«Опыты» мудреца - Мишель Монтень 38 стр.


Ничто так не раздражает и не вызывает такого пресыщения, как изобилие. Какой сладострастник не почувствует отвращения, если во власти его окажутся триста женщин, как у султана в его серале? И какое влечение, какой вкус к охоте мог быть у того из его предков, который выезжал в поле, сопровождаемый не менее чем семью тысячами сокольничих? Помимо этого я полагаю, что самый блеск величия привносит немалые неудобства в наслаждении наиболее сладостными удовольствиями: владыки мира слишком освещены отовсюду, слишком на виду. И я не понимаю, как можно обвинять их больше, чем других людей, за старания скрыть или утаить свои прегрешения. Ибо то, что для нас только слабость, у них, по мнению народа, есть проявление тирании, презрение и пренебрежение к законам: кажется, что, кроме удовлетворения своих порочных склонностей, они еще тешатся тем, что оскорбляют и попирают ногами общественные установления. Действительно, Платон в «Георгии»27 определяет тирана как того, кто имеет возможность в государстве делать все, что ему угодно. И часто по этой причине открытое выставление напоказ их пороков оскорбляет больше, чем самый порок. Никому не нравится, чтобы за ним следили и проверяли его поступки. С них не спускают глаз, отмечая их манеру держаться и стараясь проникнуть даже в их мысли, ибо весь народ считает, что судить об этом – его право и его законный интерес. Я уже не говорю о том, что пятна кажутся больше на поверхности выдающейся и ярко освещенной, и что царапина или бородавка на лбу сильнее бросается в глаза, чем шрам в месте не столь заметном.

Вот почему поэты изображают, будто Юпитер в своих любовных похождениях принимал различные обличия; и из всех любовных историй, которые ему приписываются, есть, мне кажется, только одна, где он выступает во всем своем царственном величии.

Но вернемся к Гиерону. Он также свидетельствует и о том, какие неудобства приходится испытывать от царской власти, не позволяющей ему свободно путешествовать и вынуждающей его, подобно пленнику, оставаться в пределах своей страны, и о том, что во всех своих действиях он подвергается самым досадным стеснениям.

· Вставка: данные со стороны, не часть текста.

import Summits.BirchSwinnertonDyer.BirchSwinnertonDyer.Theorems.PrintCf2SplitBadTwoTamagawaSevenDvd
import Summits.BirchSwinnertonDyer.BirchSwinnertonDyer.Theorems.GoldfeldAllTwistsTwoConverseTwinAdditiveTorsion
import HarnessLib

/-!
# Crux `PrintCf2.SplitBadTwoRankOneOfFacts` (stmt-BirchSwinnertonDyer-20368), road α v10.3 (stub S3c) — brick B16-TAM-7, file 1b:
# `#W(ℚ)_tors = 2` for every model `W` of `cm7^{(d)}` with `7 ∣ d` (`d` squarefree, `d ≢ 1 (mod 4)`)

Cell `bsd-print-cf2`, width seat `bsd-line-cf2-p1-w3` g8 (prover-bsd-line-cf2-p1-w3-g8-0). `--supports stmt-BirchSwinnertonDyer-20368`
(helper, Theses-free). HONEST FRAMING: nothing here closes the crux or a registered stub; BSD is not proved by any of this; no summit
statement is proved by this seat. No definition, no named fact, no `sorry`.

WHY. S3c's right-hand side carries `padicValNat 2 W.torsionOrder`; LEAD g12's cut 4 (`restrictedControl_two_of_residuals_split_places`,
hypothesis (R-SEVEN)) needs `W.torsionOrder = 2` for the members with `7 ∣ d`, which bsd-goldfeld c301's
`GoldfeldGoodTwists.torsionOrder_eq_two_of_smul_eq_cm7_quadraticTwist` excludes (`7 ∤ d`). c301's Dirichlet-free proof goes through
`[X(ℚ₇) : X₁(ℚ₇)] = c₇·7 = 14`, using `c₇ = 2` at `7 ∤ d` (type `III`); for `7 ∣ d` the SAME `c₇ = 2` holds (type `III*`, this seat's
`TamagawaPlaces.localTamagawaNumber_padic_cellTwist_seven_of_dvd`, p664173), so the proof goes through VERBATIM with that one lemma swapped:
`two_nsmul_eq_zero_of_isOfFinAddOrder_cellTwist_of_dvd`, `torsionOrder_cellTwist_of_dvd`, **`torsionOrder_eq_two_of_smul_eq_cm7_quadraticTwist_of_dvd`**,
and the hypothesis-free union **`torsionOrder_eq_two_of_smul_eq_cm7_quadraticTwist'`** (every squarefree `d ≢ 1 (mod 4)`).
presearch: Olson 1974 (torsion of CM curves over `ℚ`: `j = −3375 ⇒ ℤ/2`), Silverman AEC VII.3 — held; tree: c301's file VI reused BY NAME
(`nsmul_eq_zero_of_local`, `nsmul_mem_formalFiltration_one`, `natCard_torsionBy_two_cellTwist`, `additive_two_seven_cellTwist`). No fact filed.
beyond-print theorem: no.

References: [SilvermanAEC2009] VII.2.1, VII.3.1, VIII.7; [Silverman1994] IV.9 Table 4.1; [Olson1974] Thm. 1.
-/

noncomputable section

open scoped Classical NumberField

set_option linter.dupNamespace false
set_option autoImplicit false

open WeierstrassCurve IsDedekindDomain IsLocalRing Rat.HeightOneSpectrum
  Literature.NumberTheory.EllipticCurves Literature.NumberTheory.EllipticCurves.ModularForms
  Literature.NumberTheory.QuadraticForms
  Summit.BirchSwinnertonDyer.BirchSwinnertonDyer.Rank2Observatory.Tate
  Summit.BirchSwinnertonDyer.BirchSwinnertonDyer.Rank2Observatory.RootNumber
  Summit.BirchSwinnertonDyer.BirchSwinnertonDyer.Theorems.GoldfeldGoodTwists

namespace Summit.BirchSwinnertonDyer.BirchSwinnertonDyer.Theorems.PrintCf2.TamagawaPlaces

section Torsion

variable {d : ℤ}

/-- **`2 • T = 0` for every rational torsion point `T` of `X_d = X₀(49)^{(4d)}` when `7 ∣ d`** (`d` squarefree, `d ≢ 1 (mod 4)`): c301's argument
through the two additive primes, with `c₇ = 2` now from type `III*` (`localTamagawaNumber_padic_cellTwist_seven_of_dvd`): at `2`, `[X(ℚ₂) : X₁] = 8`
kills the odd part of the order; at `7`, `[X(ℚ₇) : X₁] = 14` and `gcd(2^a, 14) ∣ 2` give `2T ∈ X₁(ℚ₇)`, which has no `2`-power torsion.
[cite: SilvermanAEC2009, VII.2.1, VII.3.1(a), IV.6.1] -/
theorem two_nsmul_eq_zero_of_isOfFinAddOrder_cellTwist_of_dvd (hsq : Squarefree d) (hd4 : d % 4 ≠ 1) (h7 : (7 : ℤ) ∣ d)
    (T : (haveI := cm7.isElliptic_quadraticTwist (show (((4 * d : ℤ)) : ℚ) ≠ 0 by
       have := hsq.ne_zero; exact_mod_cast (show (4 * d : ℤ) ≠ 0 by omega))
     (cm7.quadraticTwist (((4 * d : ℤ)) : ℚ)).toAffine.Point)) (hT : IsOfFinAddOrder T) :
    (2 : ℕ) • T = 0 := by
  have hd0 : d ≠ 0 := hsq.ne_zero
  have hd : (((4 * d : ℤ)) : ℚ) ≠ 0 := by exact_mod_cast (show (4 * d : ℤ) ≠ 0 by omega)
  haveI := cm7.isElliptic_quadraticTwist hd
  haveI := isGloballyMinimal_cellTwist hsq hd4
  haveI h7p : Fact (Nat.Prime 7) := ⟨by norm_num⟩
  obtain ⟨⟨hng2, hnm2⟩, ⟨hng7, hnm7⟩⟩ := additive_two_seven_cellTwist hsq hd4
  have hidx2 : (((cm7.quadraticTwist (((4 * d : ℤ)) : ℚ)).baseChange ℚ_[2]).formalFiltration 1).index = 8 := by
    rw [index_formalFiltration_one_of_additive _ 2 hng2 hnm2, localTamagawaNumber_padic_cellTwist_two hsq hd4]
  have hidx7 : (((cm7.quadraticTwist (((4 * d : ℤ)) : ℚ)).baseChange ℚ_[7]).formalFiltration 1).index = 14 := by
    rw [index_formalFiltration_one_of_additive _ 7 hng7 hnm7, localTamagawaNumber_padic_cellTwist_seven_of_dvd hsq h7]
  haveI : ((cm7.quadraticTwist (((4 * d : ℤ)) : ℚ)).baseChange ℚ_[2]).IsMinimal ℤ_[2] :=
    isMinimal_map_padic_of_isGloballyMinimal _ 2
  haveI : ((cm7.quadraticTwist (((4 * d : ℤ)) : ℚ)).baseChange ℚ_[7]).IsMinimal ℤ_[7] :=
    isMinimal_map_padic_of_isGloballyMinimal _ 7
  haveI : ((cm7.quadraticTwist (((4 * d : ℤ)) : ℚ)).baseChange ℚ_[2]).IsElliptic :=
    inferInstanceAs ((cm7.quadraticTwist (((4 * d : ℤ)) : ℚ)).map (algebraMap ℚ ℚ_[2])).IsElliptic
  haveI : ((cm7.quadraticTwist (((4 * d : ℤ)) : ℚ)).baseChange ℚ_[7]).IsElliptic :=
    inferInstanceAs ((cm7.quadraticTwist (((4 * d : ℤ)) : ℚ)).map (algebraMap ℚ ℚ_[7])).IsElliptic
  have hm0 : addOrderOf T ≠ 0 := (hT.addOrderOf_pos).ne'
  have hmT : addOrderOf T • T = 0 := addOrderOf_nsmul_eq_zero T
  obtain ⟨a, m', hm', hmeq⟩ := Nat.exists_eq_two_pow_mul_odd hm0
  set T₂ := Affine.Point.map (W' := (cm7.quadraticTwist (((4 * d : ℤ)) : ℚ)).toAffine) (S := ℚ)
    (Algebra.ofId ℚ ℚ_[2]) T with hT₂
  have hordT₂ : addOrderOf T₂ = addOrderOf T := addOrderOf_injective _
    (Affine.Point.map_injective (W' := (cm7.quadraticTwist (((4 * d : ℤ)) : ℚ)).toAffine) (f := Algebra.ofId ℚ ℚ_[2])) T
  have hmT₂ : addOrderOf T • T₂ = 0 := by rw [← hordT₂]; exact addOrderOf_nsmul_eq_zero T₂
  have hmeq' : m' * 2 ^ a = addOrderOf T := by rw [hmeq, Nat.mul_comm]
  have hker2 : ((cm7.quadraticTwist (((4 * d : ℤ)) : ℚ)).baseChange ℚ_[2]).IsInReductionKernel ((2 ^ a) • T₂) := by
    refine nsmul_mem_formalFiltration_one _ T₂ hmT₂ hidx2 ?_
    rw [hmeq]
    exact gcd_two_pow_mul_odd_eight_dvd hm'
  have hkill2 : m' • ((2 ^ a) • T₂) = 0 := by
    rw [← mul_nsmul', hmeq']; exact hmT₂
  have hm'2 : ¬ 2 ∣ m' := fun h ↦ (Nat.not_even_iff_odd.mpr hm') (even_iff_two_dvd.mpr h)
  have ha : (2 ^ a) • T = 0 := nsmul_eq_zero_of_local T (2 ^ a) m' hm'2 hker2 hkill2
  set T₇ := Affine.Point.map (W' := (cm7.quadraticTwist (((4 * d : ℤ)) : ℚ)).toAffine) (S := ℚ)
    (Algebra.ofId ℚ ℚ_[7]) T with hT₇
  have hordT₇ : addOrderOf T₇ = addOrderOf T := addOrderOf_injective _
    (Affine.Point.map_injective (W' := (cm7.quadraticTwist (((4 * d : ℤ)) : ℚ)).toAffine) (f := Algebra.ofId ℚ ℚ_[7])) T
  have haT₇ : (2 ^ a) • T₇ = 0 := by
    rw [← addOrderOf_dvd_iff_nsmul_eq_zero, hordT₇]
    exact addOrderOf_dvd_of_nsmul_eq_zero ha
  have hker7 : ((cm7.quadraticTwist (((4 * d : ℤ)) : ℚ)).baseChange ℚ_[7]).IsInReductionKernel (2 • T₇) :=
    nsmul_mem_formalFiltration_one _ T₇ haT₇ hidx7 (gcd_two_pow_fourteen_dvd_two a)
  have hkill7 : (2 ^ a) • (2 • T₇) = 0 := by
    rw [← mul_nsmul', (Nat.mul_comm (2 ^ a) 2 : 2 ^ a * 2 = 2 * 2 ^ a), mul_nsmul', haT₇, nsmul_zero]
  have h72 : ¬ 7 ∣ 2 ^ a := fun h ↦ by
    have := (Nat.Prime.dvd_of_dvd_pow (by norm_num : Nat.Prime 7) h)
    omega
  exact nsmul_eq_zero_of_local T 2 (2 ^ a) h72 hker7 hkill7

/-- **`#X_d(ℚ)_tors = 2`** for `X_d = X₀(49)^{(4d)}`, `d` squarefree, `d ≢ 1 (mod 4)`, `7 ∣ d`: every torsion point is `2`-torsion and
`#X_d(ℚ)[2] = 2` (c301 `natCard_torsionBy_two_cellTwist`). [cite: SilvermanAEC2009, VII.3 and VIII.7] [cite: Olson1974, Thm. 1 (j = −3375)] -/
theorem torsionOrder_cellTwist_of_dvd (hsq : Squarefree d) (hd4 : d % 4 ≠ 1) (h7 : (7 : ℤ) ∣ d) :
    (haveI := cm7.isElliptic_quadraticTwist (show (((4 * d : ℤ)) : ℚ) ≠ 0 by
       have := hsq.ne_zero; exact_mod_cast (show (4 * d : ℤ) ≠ 0 by omega))
     (cm7.quadraticTwist (((4 * d : ℤ)) : ℚ)).torsionOrder) = 2 := by
  have hd0 : d ≠ 0 := hsq.ne_zero
  have hd : (((4 * d : ℤ)) : ℚ) ≠ 0 := by exact_mod_cast (show (4 * d : ℤ) ≠ 0 by omega)
  haveI := cm7.isElliptic_quadraticTwist hd
  rw [torsionOrder_eq_natCard_torsion (cm7.quadraticTwist (((4 * d : ℤ)) : ℚ))]
  have htors : AddCommGroup.torsion (cm7.quadraticTwist (((4 * d : ℤ)) : ℚ)).toAffine.Point =
      AddSubgroup.torsionBy (cm7.quadraticTwist (((4 * d : ℤ)) : ℚ)).toAffine.Point (2 : ℤ) := by
    ext T
    rw [AddCommGroup.mem_torsion]
    constructor
    · intro hT
      have h2 := two_nsmul_eq_zero_of_isOfFinAddOrder_cellTwist_of_dvd hsq hd4 h7 T hT
      show (2 : ℤ) • T = 0
      rw [show (2 : ℤ) = ((2 : ℕ) : ℤ) by norm_num, natCast_zsmul]
      exact h2
    · intro hT
      have h2 : (2 : ℤ) • T = 0 := hT
      rw [show (2 : ℤ) = ((2 : ℕ) : ℤ) by norm_num, natCast_zsmul] at h2
      exact isOfFinAddOrder_iff_nsmul_eq_zero.mpr ⟨2, two_pos, h2⟩
  rw [htors]
  exact natCard_torsionBy_two_cellTwist hd0

/-- **`#W(ℚ)_tors = 2` FOR EVERY MODEL `W` of `cm7^{(d)}` with `7 ∣ d`** (`C • W = X₀(49)^{(d)}`, `d` squarefree, `d ≢ 1 (mod 4)`): `#E(ℚ)_tors` is a
`ℚ`-isomorphism invariant and `W ≅ X₀(49)^{(4d)}`. [cite: SilvermanAEC2009, VIII.7] [cite: Olson1974, Thm. 1 (j = −3375)] -/
theorem torsionOrder_eq_two_of_smul_eq_cm7_quadraticTwist_of_dvd (hsq : Squarefree d) (hd4 : d % 4 ≠ 1)
    (h7 : (7 : ℤ) ∣ d) (W : WeierstrassCurve ℚ) [W.IsElliptic] (C : VariableChange ℚ)
    (hC : C • W = cm7.quadraticTwist (d : ℚ)) : W.torsionOrder = 2 := by
  have hd : (((4 * d : ℤ)) : ℚ) ≠ 0 := by
    have := hsq.ne_zero; exact_mod_cast (show (4 * d : ℤ) ≠ 0 by omega)
  haveI := cm7.isElliptic_quadraticTwist hd
  obtain ⟨C', hC'⟩ := exists_smul_eq_cellModel_baseChange W hC
  rw [cellModel_baseChange] at hC'
  have h := torsionOrder_variableChange_holds W C'
  unfold torsionOrder_variableChange at h
  rw [hC'] at h
  rw [← h]
  exact torsionOrder_cellTwist_of_dvd hsq hd4 h7

/-- **`#W(ℚ)_tors = 2` FOR EVERY MODEL `W` of `cm7^{(d)}`, EVERY squarefree `d ≢ 1 (mod 4)`** (no condition at `7`: c301's theorem for `7 ∤ d`,
the previous one for `7 ∣ d`). [cite: Olson1974, Thm. 1 (j = −3375)] [cite: SilvermanAEC2009, VIII.7] -/
theorem torsionOrder_eq_two_of_smul_eq_cm7_quadraticTwist' (hsq : Squarefree d) (hd4 : d % 4 ≠ 1)
    (W : WeierstrassCurve ℚ) [W.IsElliptic] (C : VariableChange ℚ) (hC : C • W = cm7.quadraticTwist (d : ℚ)) :
    W.torsionOrder = 2 := by
  by_cases h7 : (7 : ℤ) ∣ d
  · exact torsionOrder_eq_two_of_smul_eq_cm7_quadraticTwist_of_dvd hsq hd4 h7 W C hC
  · exact torsionOrder_eq_two_of_smul_eq_cm7_quadraticTwist hsq hd4 h7 W C hC

end Torsion

end Summit.BirchSwinnertonDyer.BirchSwinnertonDyer.Theorems.PrintCf2.TamagawaPlaces

end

И по правде сказать, видя, как наши короли сидят совсем одни за столом, а кругом толпится столько посторонних, которые глазеют на них и судачат, я часто испытываю больше жалости, чем зависти. Король Альфонс28 говорил, что в этом отношении даже ослы находятся в лучшем положении, чем властители: хозяева дают им пастись на свободе, где им угодно, чего короли никак не могут добиться от своих слуг.

Я же никогда не воображал, что разумному человеку может показаться каким-либо особым удобством иметь двадцать надсмотрщиков за своим стульчаком, и не считал, что услуги человека, имеющего десять тысяч ливров дохода, либо взявшего Казале или отстоявшего Сиену29, для него более удобны и приемлемы, чем услуги хорошего опытного лакея.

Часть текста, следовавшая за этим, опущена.